● What is required
The lines from the top of the data down to the line with "open CategoryTheory" should be repeated exactly, both ends included.

● Data listing
/-
Copyright (c) 2026. All rights reserved.
Released under Apache 2.0 license as described in the file LICENSE.
Authors: abc-iut cell — φ2 twin (ruling α4-3 (iii), seat abc-iut-w4-d064) of abc-iut-w4-d080's TemperedReconstructionR3SubCompat.lean.
-/
import Literature.AnabelianGeometry.SemiGraphs.TemperedReconstructionR3SubCompat
import Literature.AnabelianGeometry.SemiGraphs.TemperedReconstructionR3cProofsAt
import HarnessLib

/-!
# [SemiAnbd] Cor 3.9 step (R3) AT ONE PAIR OF GRAPHS — φ2 twin of `TemperedReconstructionR3SubCompat`

Mochizuki, *Semi-graphs of anabelioids*, Publ. RIMS **42** (2006), §3, Cor. 3.9, proof p. 43 ll. 12–13
("`φ` arises from a morphism of graphs of anabelioids") [cite: MochizukiSemiAnbd2006, Cor 3.9 p.43].
PROOF-ONLY companion (cell ruling α4-3 (iii), φ2-consumers; seat abc-iut-w4-d064; the original of
abc-iut-w4-d080 is untouched, its hCV-free theorems `Hom.compat_of_chartPullbackWith_iso`,
`compatible_iff_exists_chartPullbackWith_iso` are REUSED): the (R3) closers with the frozen ∀-fact
`CompactInVerticial` replaced by abc-iut-w4-d075's per-graph `CompactInVerticialAt H` at the TARGET graph
`H` only (two-graph rule: (R3) uses Thm 3.7 (iii) at `H` alone, through (R3c)).  The existence step is
(R3a) `twistAbsorption_holds` (abc-iut-w4-d064, unconditional), which consumes the per-graph hypothesis
`EdgeLikeCentralizerAt H c_H` — supplied AT `H` by `edgeLikeCentralizerAt_of_compactInVerticialAt`
(`TemperedReconstructionR3cProofsAt.lean`).  Nothing here takes a side on [IUTchIII] Cor. 3.12; typed ≠
proved (residual: `CompactInVerticialAt H`, in hand for finite `𝔾` via `compactInVerticialAt_of_finite`).
-/

open CategoryTheory

namespace Literature.AnabelianGeometry.SemiGraphs

namespace ProfiniteSemiGraph

universe u

variable {𝒢 ℋ : ProfiniteSemiGraph.{u}}

/-- **(R3) AT `H` from (R3a) and Thm. 3.7 (iii) AT `H`** (twin of
`chartPullbackWith_iso_of_compatible_of_twistAbsorption`). [cite: MochizukiSemiAnbd2006, Cor 3.9 p.43] -/
theorem chartPullbackWith_iso_of_compatible_of_twistAbsorptionAt (hCV : CompactInVerticialAt ℋ)
    (hR3a : TwistAbsorption.{u}) (h𝒢 : Cor39Hypotheses 𝒢) (hℋ : Cor39Hypotheses ℋ)
    (c𝒢 : TemperedPiChart 𝒢) (cℋ : TemperedPiChart ℋ) (F : Hom 𝒢 ℋ) (φ : c𝒢.G →ₜ* cℋ.G)
    (hF : F.IsLocallyOpen) (hV : F.CompatV c𝒢 cℋ φ) (hE : F.CompatE c𝒢 cℋ φ) :
    ∃ θ : F.ConjugatorFamily, Nonempty (F.chartPullbackWith θ c𝒢 cℋ ≅ BTemp.res φ) :=
  hR3a 𝒢 ℋ h𝒢 hℋ c𝒢 cℋ (edgeLikeCentralizerAt_of_compactInVerticialAt hCV hℋ cℋ) F φ hF hV hE

/-- **[SemiAnbd] Cor. 3.9, step (R3), `∃ θ` form, AT `H` — modulo Thm. 3.7 (iii) AT `H` only** (twin
of `chartPullbackWith_iso_of_compatible`): every continuous `φ : π₁^temp(G) → π₁^temp(H)` compatible up
to conjugation with a locally open `F : G → H` on the verticial and edge homomorphisms induces `F^*_θ` for
some family `θ` of conjugating elements. [cite: MochizukiSemiAnbd2006, Cor 3.9 p.43] -/
theorem chartPullbackWith_iso_of_compatibleAt (hCV : CompactInVerticialAt ℋ) (h𝒢 : Cor39Hypotheses 𝒢)
    (hℋ : Cor39Hypotheses ℋ) (c𝒢 : TemperedPiChart 𝒢) (cℋ : TemperedPiChart ℋ) (F : Hom 𝒢 ℋ)
    (φ : c𝒢.G →ₜ* cℋ.G) (hF : F.IsLocallyOpen) (hV : F.CompatV c𝒢 cℋ φ) (hE : F.CompatE c𝒢 cℋ φ) :
    ∃ θ : F.ConjugatorFamily, Nonempty (F.chartPullbackWith θ c𝒢 cℋ ≅ BTemp.res φ) :=
  chartPullbackWith_iso_of_compatible_of_twistAbsorptionAt hCV twistAbsorption_holds h𝒢 hℋ c𝒢 cℋ F φ
    hF hV hE

/-- **(R3) as an `iff` AT `H`, modulo Thm. 3.7 (iii) AT `H`** (twin of
`compatible_iff_exists_chartPullbackWith_iso'`): for locally open `F`, "compatible up to conjugation on
the verticial and edge homomorphisms" ⟺ "induces `F^*_θ` for some `θ`" — `⇐` is (R1) for every `θ`
(`Hom.compat_of_chartPullbackWith_iso`, hypothesis-free). [cite: MochizukiSemiAnbd2006, Cor 3.9 p.43] -/
theorem compatible_iff_exists_chartPullbackWith_isoAt (hCV : CompactInVerticialAt ℋ)
    (h𝒢 : Cor39Hypotheses 𝒢) (hℋ : Cor39Hypotheses ℋ) (c𝒢 : TemperedPiChart 𝒢)
    (cℋ : TemperedPiChart ℋ) (F : Hom 𝒢 ℋ) (φ : c𝒢.G →ₜ* cℋ.G) (hF : F.IsLocallyOpen) :
    (F.CompatV c𝒢 cℋ φ ∧ F.CompatE c𝒢 cℋ φ) ↔
      ∃ θ : F.ConjugatorFamily, Nonempty (F.chartPullbackWith θ c𝒢 cℋ ≅ BTemp.res φ) :=
  ⟨fun h => chartPullbackWith_iso_of_compatibleAt hCV h𝒢 hℋ c𝒢 cℋ F φ hF h.1 h.2,
    fun ⟨θ, h⟩ => F.compat_of_chartPullbackWith_iso θ c𝒢 cℋ φ h⟩

end ProfiniteSemiGraph

end Literature.AnabelianGeometry.SemiGraphs
import Summits.HodgeConjecture.HodgeConjecture.Theses.HeckePrymWeil
import Summits.HodgeConjecture.HodgeConjecture.Theorems.HeckePrymWeilHodgeWeilOfWeilTransport
import Summits.HodgeConjecture.HodgeConjecture.Theorems.HeckePrymWeilHeckePrymAnchorsOfDeligneWeilFamily
import Literature.AlgebraicGeometry.HodgeTheory.WeilFamilyKAction
import Literature.AlgebraicGeometry.HodgeTheory.WeilFamilyBalanced
import Literature.AlgebraicGeometry.HodgeTheory.BlochSemiregularSpread
import Literature.AlgebraicGeometry.HodgeTheory.BlochSemiregularityTheorem
import Literature.AlgebraicGeometry.HodgeTheory.FlatFamilyCycleClass
import Summits.HodgeConjecture.HodgeConjecture.Theorems.HeckePrymWeilSemiregularSpreadOfBlochLifts
import Literature.AlgebraicGeometry.HodgeTheory.AlgebraicityLocus
import Literature.AlgebraicGeometry.HodgeTheory.AlgebraicityLocusIUnionClosedProofs
import Literature.AlgebraicGeometry.HodgeTheory.AlgebraicClassesHodgeTypeHolds
import Literature.AlgebraicGeometry.HodgeTheory.HypersurfaceLefschetzProofs
import Literature.AlgebraicGeometry.HodgeTheory.MotivatedClassesDeformationInputs
import Literature.AlgebraicGeometry.HodgeTheory.RelativeHyperplaneClassHodgeRiemann
import Literature.AlgebraicGeometry.Motives.VeryGeneralComplexPoint
import Literature.AlgebraicGeometry.Motives.SegreHyperplaneClass
import Literature.AlgebraicGeometry.HodgeTheory.HyperplaneClassRational
import HarnessLib.Audit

● Exercise response
/-
Copyright (c) 2026. All rights reserved.
Released under Apache 2.0 license as described in the file LICENSE.
Authors: abc-iut cell — φ2 twin (ruling α4-3 (iii), seat abc-iut-w4-d064) of abc-iut-w4-d080's TemperedReconstructionR3SubCompat.lean.
-/
import Literature.AnabelianGeometry.SemiGraphs.TemperedReconstructionR3SubCompat
import Literature.AnabelianGeometry.SemiGraphs.TemperedReconstructionR3cProofsAt
import HarnessLib

/-!
# [SemiAnbd] Cor 3.9 step (R3) AT ONE PAIR OF GRAPHS — φ2 twin of `TemperedReconstructionR3SubCompat`

Mochizuki, *Semi-graphs of anabelioids*, Publ. RIMS **42** (2006), §3, Cor. 3.9, proof p. 43 ll. 12–13
("`φ` arises from a morphism of graphs of anabelioids") [cite: MochizukiSemiAnbd2006, Cor 3.9 p.43].
PROOF-ONLY companion (cell ruling α4-3 (iii), φ2-consumers; seat abc-iut-w4-d064; the original of
abc-iut-w4-d080 is untouched, its hCV-free theorems `Hom.compat_of_chartPullbackWith_iso`,
`compatible_iff_exists_chartPullbackWith_iso` are REUSED): the (R3) closers with the frozen ∀-fact
`CompactInVerticial` replaced by abc-iut-w4-d075's per-graph `CompactInVerticialAt H` at the TARGET graph
`H` only (two-graph rule: (R3) uses Thm 3.7 (iii) at `H` alone, through (R3c)).  The existence step is
(R3a) `twistAbsorption_holds` (abc-iut-w4-d064, unconditional), which consumes the per-graph hypothesis
`EdgeLikeCentralizerAt H c_H` — supplied AT `H` by `edgeLikeCentralizerAt_of_compactInVerticialAt`
(`TemperedReconstructionR3cProofsAt.lean`).  Nothing here takes a side on [IUTchIII] Cor. 3.12; typed ≠
proved (residual: `CompactInVerticialAt H`, in hand for finite `𝔾` via `compactInVerticialAt_of_finite`).
-/

open CategoryTheory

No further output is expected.